#### ASSIGNED TASK
After finding the line with "open scoped Matrix.Norms.L2Operator" in the entries below, retype exactly each line from there through the line with "and the pin", including that final line.

#### LISTED ENTRIES
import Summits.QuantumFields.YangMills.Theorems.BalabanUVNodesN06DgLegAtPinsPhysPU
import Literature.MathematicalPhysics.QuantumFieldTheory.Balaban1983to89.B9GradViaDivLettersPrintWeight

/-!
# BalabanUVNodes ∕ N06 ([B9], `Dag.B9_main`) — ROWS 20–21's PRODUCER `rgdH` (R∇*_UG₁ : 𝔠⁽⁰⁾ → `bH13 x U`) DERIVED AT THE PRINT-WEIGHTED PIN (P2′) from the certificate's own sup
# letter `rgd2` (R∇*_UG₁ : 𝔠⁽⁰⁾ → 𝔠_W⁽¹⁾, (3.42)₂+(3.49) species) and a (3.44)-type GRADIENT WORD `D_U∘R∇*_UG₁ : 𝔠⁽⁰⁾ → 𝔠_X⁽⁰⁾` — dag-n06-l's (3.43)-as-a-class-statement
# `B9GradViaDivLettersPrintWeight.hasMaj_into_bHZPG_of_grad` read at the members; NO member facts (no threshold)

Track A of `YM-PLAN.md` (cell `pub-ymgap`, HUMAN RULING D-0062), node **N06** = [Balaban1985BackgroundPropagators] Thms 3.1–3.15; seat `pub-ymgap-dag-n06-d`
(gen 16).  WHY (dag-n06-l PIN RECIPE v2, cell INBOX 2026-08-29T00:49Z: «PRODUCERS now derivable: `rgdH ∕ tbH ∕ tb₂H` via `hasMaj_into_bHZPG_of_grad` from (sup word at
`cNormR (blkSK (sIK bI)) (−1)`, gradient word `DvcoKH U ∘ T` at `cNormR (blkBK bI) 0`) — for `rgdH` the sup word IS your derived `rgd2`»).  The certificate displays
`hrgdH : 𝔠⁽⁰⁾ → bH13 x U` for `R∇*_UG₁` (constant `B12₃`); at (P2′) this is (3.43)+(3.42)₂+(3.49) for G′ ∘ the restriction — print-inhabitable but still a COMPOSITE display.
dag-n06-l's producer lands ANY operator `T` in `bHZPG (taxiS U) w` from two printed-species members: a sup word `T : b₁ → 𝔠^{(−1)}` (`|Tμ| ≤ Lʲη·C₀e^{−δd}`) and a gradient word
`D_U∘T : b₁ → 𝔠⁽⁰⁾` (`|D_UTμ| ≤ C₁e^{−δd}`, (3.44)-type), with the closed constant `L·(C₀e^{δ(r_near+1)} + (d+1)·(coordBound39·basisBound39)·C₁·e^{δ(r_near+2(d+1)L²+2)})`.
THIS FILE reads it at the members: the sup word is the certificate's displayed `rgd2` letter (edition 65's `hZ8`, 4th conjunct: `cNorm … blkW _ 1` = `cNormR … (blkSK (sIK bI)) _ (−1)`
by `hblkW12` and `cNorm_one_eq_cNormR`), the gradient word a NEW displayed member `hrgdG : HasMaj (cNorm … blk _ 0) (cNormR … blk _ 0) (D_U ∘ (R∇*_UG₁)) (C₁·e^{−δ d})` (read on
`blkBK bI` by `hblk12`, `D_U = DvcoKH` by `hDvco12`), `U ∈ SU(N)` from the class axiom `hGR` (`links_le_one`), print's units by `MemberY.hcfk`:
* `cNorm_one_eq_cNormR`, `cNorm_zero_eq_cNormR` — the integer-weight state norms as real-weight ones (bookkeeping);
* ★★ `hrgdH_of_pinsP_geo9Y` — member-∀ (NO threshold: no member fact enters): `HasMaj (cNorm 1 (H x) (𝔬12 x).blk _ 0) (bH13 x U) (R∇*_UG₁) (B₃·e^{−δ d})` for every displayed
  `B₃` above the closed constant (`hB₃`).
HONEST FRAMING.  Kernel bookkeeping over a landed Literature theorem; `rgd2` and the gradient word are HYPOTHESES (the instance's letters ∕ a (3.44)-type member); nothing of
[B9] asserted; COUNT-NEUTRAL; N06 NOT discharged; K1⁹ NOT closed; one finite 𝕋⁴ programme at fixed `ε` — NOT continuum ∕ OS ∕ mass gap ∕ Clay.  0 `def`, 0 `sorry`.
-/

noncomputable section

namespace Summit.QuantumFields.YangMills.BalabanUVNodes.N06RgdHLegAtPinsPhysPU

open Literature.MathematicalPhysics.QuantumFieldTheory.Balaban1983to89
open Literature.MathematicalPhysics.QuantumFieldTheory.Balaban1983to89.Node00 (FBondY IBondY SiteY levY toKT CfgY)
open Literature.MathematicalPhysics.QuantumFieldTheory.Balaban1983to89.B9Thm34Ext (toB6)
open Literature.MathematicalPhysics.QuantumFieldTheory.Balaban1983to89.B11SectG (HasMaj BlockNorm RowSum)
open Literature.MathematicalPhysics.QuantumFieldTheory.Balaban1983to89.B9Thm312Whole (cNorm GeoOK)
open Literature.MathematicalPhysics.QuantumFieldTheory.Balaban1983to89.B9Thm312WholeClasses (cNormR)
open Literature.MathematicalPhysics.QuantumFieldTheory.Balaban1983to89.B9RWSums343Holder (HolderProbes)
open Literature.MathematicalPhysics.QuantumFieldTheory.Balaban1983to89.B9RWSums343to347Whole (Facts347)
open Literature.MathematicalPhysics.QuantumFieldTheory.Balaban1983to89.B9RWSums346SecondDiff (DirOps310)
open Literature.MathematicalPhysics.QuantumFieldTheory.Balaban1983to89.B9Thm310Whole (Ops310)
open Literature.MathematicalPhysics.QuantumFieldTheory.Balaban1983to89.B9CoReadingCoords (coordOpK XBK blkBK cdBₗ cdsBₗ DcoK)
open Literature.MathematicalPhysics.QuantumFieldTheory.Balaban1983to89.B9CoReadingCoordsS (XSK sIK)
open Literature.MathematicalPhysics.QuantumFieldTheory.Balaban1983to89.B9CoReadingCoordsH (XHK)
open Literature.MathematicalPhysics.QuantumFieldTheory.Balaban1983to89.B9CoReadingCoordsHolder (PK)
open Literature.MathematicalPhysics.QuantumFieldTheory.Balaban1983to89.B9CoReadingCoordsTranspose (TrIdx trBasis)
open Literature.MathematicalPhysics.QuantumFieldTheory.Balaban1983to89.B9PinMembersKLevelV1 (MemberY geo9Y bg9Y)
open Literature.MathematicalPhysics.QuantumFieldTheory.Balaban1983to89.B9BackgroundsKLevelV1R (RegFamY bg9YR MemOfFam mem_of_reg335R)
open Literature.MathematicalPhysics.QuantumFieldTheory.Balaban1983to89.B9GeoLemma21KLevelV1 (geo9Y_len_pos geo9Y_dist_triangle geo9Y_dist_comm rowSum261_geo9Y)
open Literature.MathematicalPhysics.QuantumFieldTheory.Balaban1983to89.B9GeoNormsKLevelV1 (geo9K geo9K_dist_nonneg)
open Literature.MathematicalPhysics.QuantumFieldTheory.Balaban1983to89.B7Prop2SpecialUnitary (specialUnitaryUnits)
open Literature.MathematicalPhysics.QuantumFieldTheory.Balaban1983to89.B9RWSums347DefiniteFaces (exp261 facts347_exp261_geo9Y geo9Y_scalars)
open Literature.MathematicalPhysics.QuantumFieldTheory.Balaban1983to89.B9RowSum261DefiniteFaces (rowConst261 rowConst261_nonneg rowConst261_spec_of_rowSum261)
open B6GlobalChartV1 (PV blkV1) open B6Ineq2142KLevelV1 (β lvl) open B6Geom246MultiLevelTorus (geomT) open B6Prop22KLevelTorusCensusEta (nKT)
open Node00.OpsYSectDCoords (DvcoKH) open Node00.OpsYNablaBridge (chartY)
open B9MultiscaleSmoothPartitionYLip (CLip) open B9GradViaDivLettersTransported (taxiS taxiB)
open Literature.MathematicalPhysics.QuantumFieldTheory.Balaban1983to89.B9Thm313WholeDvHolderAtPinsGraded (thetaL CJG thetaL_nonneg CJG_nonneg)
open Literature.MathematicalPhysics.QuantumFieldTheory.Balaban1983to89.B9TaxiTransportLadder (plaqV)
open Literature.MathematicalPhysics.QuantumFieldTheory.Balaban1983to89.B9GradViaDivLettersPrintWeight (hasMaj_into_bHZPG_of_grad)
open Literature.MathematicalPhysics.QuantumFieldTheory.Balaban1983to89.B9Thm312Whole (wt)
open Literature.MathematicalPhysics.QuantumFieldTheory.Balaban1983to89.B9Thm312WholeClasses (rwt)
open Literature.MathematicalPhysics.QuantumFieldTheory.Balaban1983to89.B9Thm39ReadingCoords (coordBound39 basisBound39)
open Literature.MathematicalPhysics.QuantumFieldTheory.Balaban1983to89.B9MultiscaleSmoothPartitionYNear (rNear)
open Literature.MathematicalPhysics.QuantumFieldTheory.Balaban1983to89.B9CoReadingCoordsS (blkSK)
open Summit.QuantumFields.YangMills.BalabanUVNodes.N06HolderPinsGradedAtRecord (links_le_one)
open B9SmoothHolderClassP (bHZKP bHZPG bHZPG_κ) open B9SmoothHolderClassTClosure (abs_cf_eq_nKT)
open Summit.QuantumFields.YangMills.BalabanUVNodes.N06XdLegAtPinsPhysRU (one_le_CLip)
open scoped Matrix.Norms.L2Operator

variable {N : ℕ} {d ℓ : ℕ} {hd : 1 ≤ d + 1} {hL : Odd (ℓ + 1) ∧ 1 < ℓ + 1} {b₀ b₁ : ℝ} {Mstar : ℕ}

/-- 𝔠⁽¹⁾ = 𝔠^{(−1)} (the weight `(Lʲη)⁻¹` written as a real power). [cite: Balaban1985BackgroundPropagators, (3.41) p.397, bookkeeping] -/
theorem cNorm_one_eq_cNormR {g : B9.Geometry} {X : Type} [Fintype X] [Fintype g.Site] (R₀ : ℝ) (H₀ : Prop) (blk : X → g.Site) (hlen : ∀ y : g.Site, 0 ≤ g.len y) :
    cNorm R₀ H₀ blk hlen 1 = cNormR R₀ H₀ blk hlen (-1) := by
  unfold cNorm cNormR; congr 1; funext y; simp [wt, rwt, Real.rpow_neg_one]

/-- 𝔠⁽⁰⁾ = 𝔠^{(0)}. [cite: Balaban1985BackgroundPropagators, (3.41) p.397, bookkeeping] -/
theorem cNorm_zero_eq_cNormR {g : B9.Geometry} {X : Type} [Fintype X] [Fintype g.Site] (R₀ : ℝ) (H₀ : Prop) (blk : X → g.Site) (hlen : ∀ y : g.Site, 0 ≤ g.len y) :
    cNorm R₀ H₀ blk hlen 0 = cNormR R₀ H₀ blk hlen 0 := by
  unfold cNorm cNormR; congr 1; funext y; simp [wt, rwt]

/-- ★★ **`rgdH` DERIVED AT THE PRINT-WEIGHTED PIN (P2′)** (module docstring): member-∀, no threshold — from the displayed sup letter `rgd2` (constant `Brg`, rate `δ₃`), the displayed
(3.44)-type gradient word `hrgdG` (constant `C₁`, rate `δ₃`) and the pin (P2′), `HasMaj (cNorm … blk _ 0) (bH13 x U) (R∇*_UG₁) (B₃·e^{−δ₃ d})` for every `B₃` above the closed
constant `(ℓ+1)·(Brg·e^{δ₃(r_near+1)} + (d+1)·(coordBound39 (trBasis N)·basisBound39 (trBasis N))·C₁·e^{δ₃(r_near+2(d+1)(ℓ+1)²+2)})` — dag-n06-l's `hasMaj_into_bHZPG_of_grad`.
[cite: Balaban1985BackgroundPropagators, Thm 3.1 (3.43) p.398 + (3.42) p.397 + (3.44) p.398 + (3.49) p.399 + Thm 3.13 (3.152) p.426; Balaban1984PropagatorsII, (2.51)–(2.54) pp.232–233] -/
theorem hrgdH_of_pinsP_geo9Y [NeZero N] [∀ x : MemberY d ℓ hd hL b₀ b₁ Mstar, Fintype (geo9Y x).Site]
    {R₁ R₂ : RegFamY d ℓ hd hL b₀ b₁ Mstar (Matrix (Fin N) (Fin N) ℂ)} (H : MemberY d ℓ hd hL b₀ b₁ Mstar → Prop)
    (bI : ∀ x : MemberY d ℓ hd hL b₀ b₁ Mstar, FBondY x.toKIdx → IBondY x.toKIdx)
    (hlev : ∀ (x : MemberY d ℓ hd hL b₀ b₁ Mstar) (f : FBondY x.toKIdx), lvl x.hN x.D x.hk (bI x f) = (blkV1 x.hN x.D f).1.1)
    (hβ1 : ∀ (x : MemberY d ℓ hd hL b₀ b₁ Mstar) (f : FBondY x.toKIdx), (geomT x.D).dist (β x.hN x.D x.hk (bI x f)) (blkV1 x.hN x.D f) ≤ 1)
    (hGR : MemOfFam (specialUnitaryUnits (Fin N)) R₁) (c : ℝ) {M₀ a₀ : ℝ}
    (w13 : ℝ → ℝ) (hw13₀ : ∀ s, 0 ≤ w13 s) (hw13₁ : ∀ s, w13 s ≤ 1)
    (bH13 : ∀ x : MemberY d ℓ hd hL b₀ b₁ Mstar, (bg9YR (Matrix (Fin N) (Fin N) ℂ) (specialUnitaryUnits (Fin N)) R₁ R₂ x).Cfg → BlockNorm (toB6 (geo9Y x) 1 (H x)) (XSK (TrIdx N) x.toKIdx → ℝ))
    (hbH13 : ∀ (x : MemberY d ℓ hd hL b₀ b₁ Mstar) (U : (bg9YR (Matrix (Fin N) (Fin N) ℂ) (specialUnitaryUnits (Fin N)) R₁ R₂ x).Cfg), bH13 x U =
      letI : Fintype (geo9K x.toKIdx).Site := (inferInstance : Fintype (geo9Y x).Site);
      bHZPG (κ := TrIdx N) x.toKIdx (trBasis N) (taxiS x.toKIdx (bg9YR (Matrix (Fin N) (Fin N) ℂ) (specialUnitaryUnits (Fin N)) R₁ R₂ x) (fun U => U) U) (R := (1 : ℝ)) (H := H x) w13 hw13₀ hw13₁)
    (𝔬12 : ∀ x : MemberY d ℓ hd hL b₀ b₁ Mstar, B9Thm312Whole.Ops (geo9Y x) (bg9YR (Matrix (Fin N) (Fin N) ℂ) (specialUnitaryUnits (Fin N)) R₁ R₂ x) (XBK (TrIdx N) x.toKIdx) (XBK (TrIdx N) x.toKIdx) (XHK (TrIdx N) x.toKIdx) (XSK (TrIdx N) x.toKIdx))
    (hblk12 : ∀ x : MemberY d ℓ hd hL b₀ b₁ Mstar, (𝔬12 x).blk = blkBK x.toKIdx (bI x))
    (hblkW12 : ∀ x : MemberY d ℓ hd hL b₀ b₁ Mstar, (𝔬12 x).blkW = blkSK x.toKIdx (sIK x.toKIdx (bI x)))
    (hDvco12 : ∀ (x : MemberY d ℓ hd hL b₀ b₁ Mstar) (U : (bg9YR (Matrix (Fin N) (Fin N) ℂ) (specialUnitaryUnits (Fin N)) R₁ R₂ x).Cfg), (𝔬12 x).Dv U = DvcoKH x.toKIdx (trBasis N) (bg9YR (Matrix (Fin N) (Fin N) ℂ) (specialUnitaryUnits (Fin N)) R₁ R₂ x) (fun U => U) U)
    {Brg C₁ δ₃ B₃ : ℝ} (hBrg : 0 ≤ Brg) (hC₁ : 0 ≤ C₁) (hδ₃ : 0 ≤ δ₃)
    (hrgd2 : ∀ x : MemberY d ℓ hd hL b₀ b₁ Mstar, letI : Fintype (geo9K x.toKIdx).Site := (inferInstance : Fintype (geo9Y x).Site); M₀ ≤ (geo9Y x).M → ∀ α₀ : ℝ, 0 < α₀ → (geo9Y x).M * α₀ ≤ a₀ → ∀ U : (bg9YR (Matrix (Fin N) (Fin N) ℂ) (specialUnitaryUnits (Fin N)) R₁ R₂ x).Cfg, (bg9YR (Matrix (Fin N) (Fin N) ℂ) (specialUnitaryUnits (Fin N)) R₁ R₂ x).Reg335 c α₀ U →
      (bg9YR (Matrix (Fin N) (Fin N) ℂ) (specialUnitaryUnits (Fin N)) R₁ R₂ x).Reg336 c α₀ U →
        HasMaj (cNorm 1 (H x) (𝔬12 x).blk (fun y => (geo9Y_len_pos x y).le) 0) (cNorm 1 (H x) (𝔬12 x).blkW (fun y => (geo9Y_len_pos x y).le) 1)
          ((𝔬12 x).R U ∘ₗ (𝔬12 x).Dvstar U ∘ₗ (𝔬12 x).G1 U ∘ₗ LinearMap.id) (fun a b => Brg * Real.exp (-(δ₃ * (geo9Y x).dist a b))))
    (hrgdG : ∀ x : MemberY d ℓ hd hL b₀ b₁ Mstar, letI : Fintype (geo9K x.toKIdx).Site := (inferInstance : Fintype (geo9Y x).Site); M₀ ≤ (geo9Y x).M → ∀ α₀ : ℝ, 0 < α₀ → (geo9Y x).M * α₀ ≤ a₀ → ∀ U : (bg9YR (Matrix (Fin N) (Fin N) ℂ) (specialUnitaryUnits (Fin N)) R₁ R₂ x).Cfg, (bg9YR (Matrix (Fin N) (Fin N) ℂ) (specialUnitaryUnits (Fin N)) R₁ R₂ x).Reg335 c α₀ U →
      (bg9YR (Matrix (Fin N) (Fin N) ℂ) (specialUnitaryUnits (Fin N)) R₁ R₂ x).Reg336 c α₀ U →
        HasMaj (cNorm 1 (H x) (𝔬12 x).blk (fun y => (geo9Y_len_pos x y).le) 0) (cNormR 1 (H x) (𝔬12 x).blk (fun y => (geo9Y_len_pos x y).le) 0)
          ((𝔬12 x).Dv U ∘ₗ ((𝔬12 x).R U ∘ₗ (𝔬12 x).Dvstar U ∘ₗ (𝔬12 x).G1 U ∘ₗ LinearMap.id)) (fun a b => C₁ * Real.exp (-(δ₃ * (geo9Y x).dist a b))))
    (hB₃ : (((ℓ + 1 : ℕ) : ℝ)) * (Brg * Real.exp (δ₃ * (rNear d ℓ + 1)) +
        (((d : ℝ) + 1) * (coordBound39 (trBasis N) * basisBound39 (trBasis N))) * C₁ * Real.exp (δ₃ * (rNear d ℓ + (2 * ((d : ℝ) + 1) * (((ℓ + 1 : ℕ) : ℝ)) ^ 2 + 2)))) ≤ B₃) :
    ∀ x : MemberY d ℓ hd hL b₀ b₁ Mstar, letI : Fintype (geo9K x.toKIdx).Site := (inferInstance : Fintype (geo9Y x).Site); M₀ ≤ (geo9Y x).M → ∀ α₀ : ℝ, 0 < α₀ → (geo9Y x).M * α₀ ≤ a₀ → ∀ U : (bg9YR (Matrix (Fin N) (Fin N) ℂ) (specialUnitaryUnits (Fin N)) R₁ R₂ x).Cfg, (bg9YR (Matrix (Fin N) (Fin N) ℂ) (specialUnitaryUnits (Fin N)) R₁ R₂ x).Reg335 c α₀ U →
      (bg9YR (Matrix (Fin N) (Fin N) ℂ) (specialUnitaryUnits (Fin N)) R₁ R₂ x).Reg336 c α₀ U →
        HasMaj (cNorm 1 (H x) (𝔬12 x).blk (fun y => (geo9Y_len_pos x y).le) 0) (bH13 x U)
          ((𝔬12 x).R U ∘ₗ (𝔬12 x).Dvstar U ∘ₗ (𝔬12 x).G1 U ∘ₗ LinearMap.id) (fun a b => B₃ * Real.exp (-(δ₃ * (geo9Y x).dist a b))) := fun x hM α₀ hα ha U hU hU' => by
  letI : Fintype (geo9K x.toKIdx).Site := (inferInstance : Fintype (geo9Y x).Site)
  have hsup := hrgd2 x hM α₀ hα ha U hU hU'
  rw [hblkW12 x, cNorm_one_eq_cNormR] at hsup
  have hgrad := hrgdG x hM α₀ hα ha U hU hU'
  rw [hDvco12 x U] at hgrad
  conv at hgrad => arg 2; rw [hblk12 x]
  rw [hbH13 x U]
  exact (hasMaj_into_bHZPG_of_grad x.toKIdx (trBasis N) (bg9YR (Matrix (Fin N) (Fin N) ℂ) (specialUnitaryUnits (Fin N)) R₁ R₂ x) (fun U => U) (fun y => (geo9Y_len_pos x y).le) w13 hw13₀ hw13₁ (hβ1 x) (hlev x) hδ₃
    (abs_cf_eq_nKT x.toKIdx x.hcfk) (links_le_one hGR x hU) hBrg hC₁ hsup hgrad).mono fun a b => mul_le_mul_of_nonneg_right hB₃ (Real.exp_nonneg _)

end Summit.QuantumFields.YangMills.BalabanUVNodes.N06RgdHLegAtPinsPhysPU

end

...

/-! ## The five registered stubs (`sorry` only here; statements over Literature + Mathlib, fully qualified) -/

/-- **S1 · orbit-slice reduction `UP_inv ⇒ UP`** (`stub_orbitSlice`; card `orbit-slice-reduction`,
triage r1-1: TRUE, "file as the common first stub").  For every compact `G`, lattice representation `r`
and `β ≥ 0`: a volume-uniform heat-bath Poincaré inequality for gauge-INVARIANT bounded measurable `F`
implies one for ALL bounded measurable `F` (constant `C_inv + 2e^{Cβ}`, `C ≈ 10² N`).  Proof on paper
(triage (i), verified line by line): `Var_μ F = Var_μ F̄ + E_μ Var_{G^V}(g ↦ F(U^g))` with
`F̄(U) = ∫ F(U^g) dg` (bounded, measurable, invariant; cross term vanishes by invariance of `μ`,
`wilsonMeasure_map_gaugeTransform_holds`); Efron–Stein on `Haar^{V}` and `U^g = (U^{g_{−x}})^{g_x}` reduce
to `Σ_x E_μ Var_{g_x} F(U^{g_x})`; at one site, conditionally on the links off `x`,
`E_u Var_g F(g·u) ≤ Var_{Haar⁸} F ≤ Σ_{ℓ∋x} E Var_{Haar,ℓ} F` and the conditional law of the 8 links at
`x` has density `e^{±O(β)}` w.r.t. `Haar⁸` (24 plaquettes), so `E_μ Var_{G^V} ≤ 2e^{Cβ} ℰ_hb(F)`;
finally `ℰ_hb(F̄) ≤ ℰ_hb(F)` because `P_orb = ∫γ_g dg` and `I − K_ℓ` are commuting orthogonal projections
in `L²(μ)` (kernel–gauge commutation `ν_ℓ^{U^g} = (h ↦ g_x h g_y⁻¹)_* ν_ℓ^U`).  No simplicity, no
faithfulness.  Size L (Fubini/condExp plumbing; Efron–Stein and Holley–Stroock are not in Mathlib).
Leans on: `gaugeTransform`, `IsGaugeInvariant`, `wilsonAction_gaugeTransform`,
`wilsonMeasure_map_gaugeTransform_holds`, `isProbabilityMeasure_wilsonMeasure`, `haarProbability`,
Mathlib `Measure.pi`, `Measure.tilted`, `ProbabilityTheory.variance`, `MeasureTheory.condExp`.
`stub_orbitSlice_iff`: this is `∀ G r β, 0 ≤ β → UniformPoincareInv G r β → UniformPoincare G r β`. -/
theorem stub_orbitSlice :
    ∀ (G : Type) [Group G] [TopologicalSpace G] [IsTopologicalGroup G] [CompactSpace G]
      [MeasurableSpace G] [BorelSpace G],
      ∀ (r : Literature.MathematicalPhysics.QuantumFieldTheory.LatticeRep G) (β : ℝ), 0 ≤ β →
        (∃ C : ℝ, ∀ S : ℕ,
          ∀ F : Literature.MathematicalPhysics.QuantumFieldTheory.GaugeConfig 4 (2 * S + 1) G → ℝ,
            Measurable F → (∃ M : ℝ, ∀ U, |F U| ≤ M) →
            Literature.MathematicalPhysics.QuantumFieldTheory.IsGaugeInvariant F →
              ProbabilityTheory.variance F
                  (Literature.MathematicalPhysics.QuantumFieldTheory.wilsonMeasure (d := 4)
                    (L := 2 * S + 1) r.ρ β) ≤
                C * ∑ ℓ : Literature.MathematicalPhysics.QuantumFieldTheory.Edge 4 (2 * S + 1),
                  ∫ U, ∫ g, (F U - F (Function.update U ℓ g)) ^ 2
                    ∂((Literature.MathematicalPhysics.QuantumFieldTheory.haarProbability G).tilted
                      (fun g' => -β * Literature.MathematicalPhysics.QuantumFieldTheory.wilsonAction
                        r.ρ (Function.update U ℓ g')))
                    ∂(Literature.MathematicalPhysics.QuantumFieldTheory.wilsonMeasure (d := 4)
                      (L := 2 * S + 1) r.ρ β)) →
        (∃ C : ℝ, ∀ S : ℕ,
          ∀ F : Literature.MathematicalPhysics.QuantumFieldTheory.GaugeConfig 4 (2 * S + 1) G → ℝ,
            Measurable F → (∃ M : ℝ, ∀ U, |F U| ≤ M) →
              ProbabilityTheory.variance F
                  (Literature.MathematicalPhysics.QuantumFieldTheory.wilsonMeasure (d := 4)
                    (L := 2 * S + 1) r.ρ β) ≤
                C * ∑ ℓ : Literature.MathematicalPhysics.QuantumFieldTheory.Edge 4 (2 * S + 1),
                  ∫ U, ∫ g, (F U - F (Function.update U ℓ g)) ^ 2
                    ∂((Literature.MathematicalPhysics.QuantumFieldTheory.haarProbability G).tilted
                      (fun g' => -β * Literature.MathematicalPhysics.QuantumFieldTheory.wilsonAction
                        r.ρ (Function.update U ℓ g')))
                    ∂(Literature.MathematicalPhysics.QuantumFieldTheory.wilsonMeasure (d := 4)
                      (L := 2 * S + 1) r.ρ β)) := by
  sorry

#### ANSWER TO THE EXERCISE
open scoped Matrix.Norms.L2Operator

variable {N : ℕ} {d ℓ : ℕ} {hd : 1 ≤ d + 1} {hL : Odd (ℓ + 1) ∧ 1 < ℓ + 1} {b₀ b₁ : ℝ} {Mstar : ℕ}

/-- 𝔠⁽¹⁾ = 𝔠^{(−1)} (the weight `(Lʲη)⁻¹` written as a real power). [cite: Balaban1985BackgroundPropagators, (3.41) p.397, bookkeeping] -/
theorem cNorm_one_eq_cNormR {g : B9.Geometry} {X : Type} [Fintype X] [Fintype g.Site] (R₀ : ℝ) (H₀ : Prop) (blk : X → g.Site) (hlen : ∀ y : g.Site, 0 ≤ g.len y) :
    cNorm R₀ H₀ blk hlen 1 = cNormR R₀ H₀ blk hlen (-1) := by
  unfold cNorm cNormR; congr 1; funext y; simp [wt, rwt, Real.rpow_neg_one]

/-- 𝔠⁽⁰⁾ = 𝔠^{(0)}. [cite: Balaban1985BackgroundPropagators, (3.41) p.397, bookkeeping] -/
theorem cNorm_zero_eq_cNormR {g : B9.Geometry} {X : Type} [Fintype X] [Fintype g.Site] (R₀ : ℝ) (H₀ : Prop) (blk : X → g.Site) (hlen : ∀ y : g.Site, 0 ≤ g.len y) :
    cNorm R₀ H₀ blk hlen 0 = cNormR R₀ H₀ blk hlen 0 := by
  unfold cNorm cNormR; congr 1; funext y; simp [wt, rwt]

/-- ★★ **`rgdH` DERIVED AT THE PRINT-WEIGHTED PIN (P2′)** (module docstring): member-∀, no threshold — from the displayed sup letter `rgd2` (constant `Brg`, rate `δ₃`), the displayed
(3.44)-type gradient word `hrgdG` (constant `C₁`, rate `δ₃`) and the pin (P2′), `HasMaj (cNorm … blk _ 0) (bH13 x U) (R∇*_UG₁) (B₃·e^{−δ₃ d})` for every `B₃` above the closed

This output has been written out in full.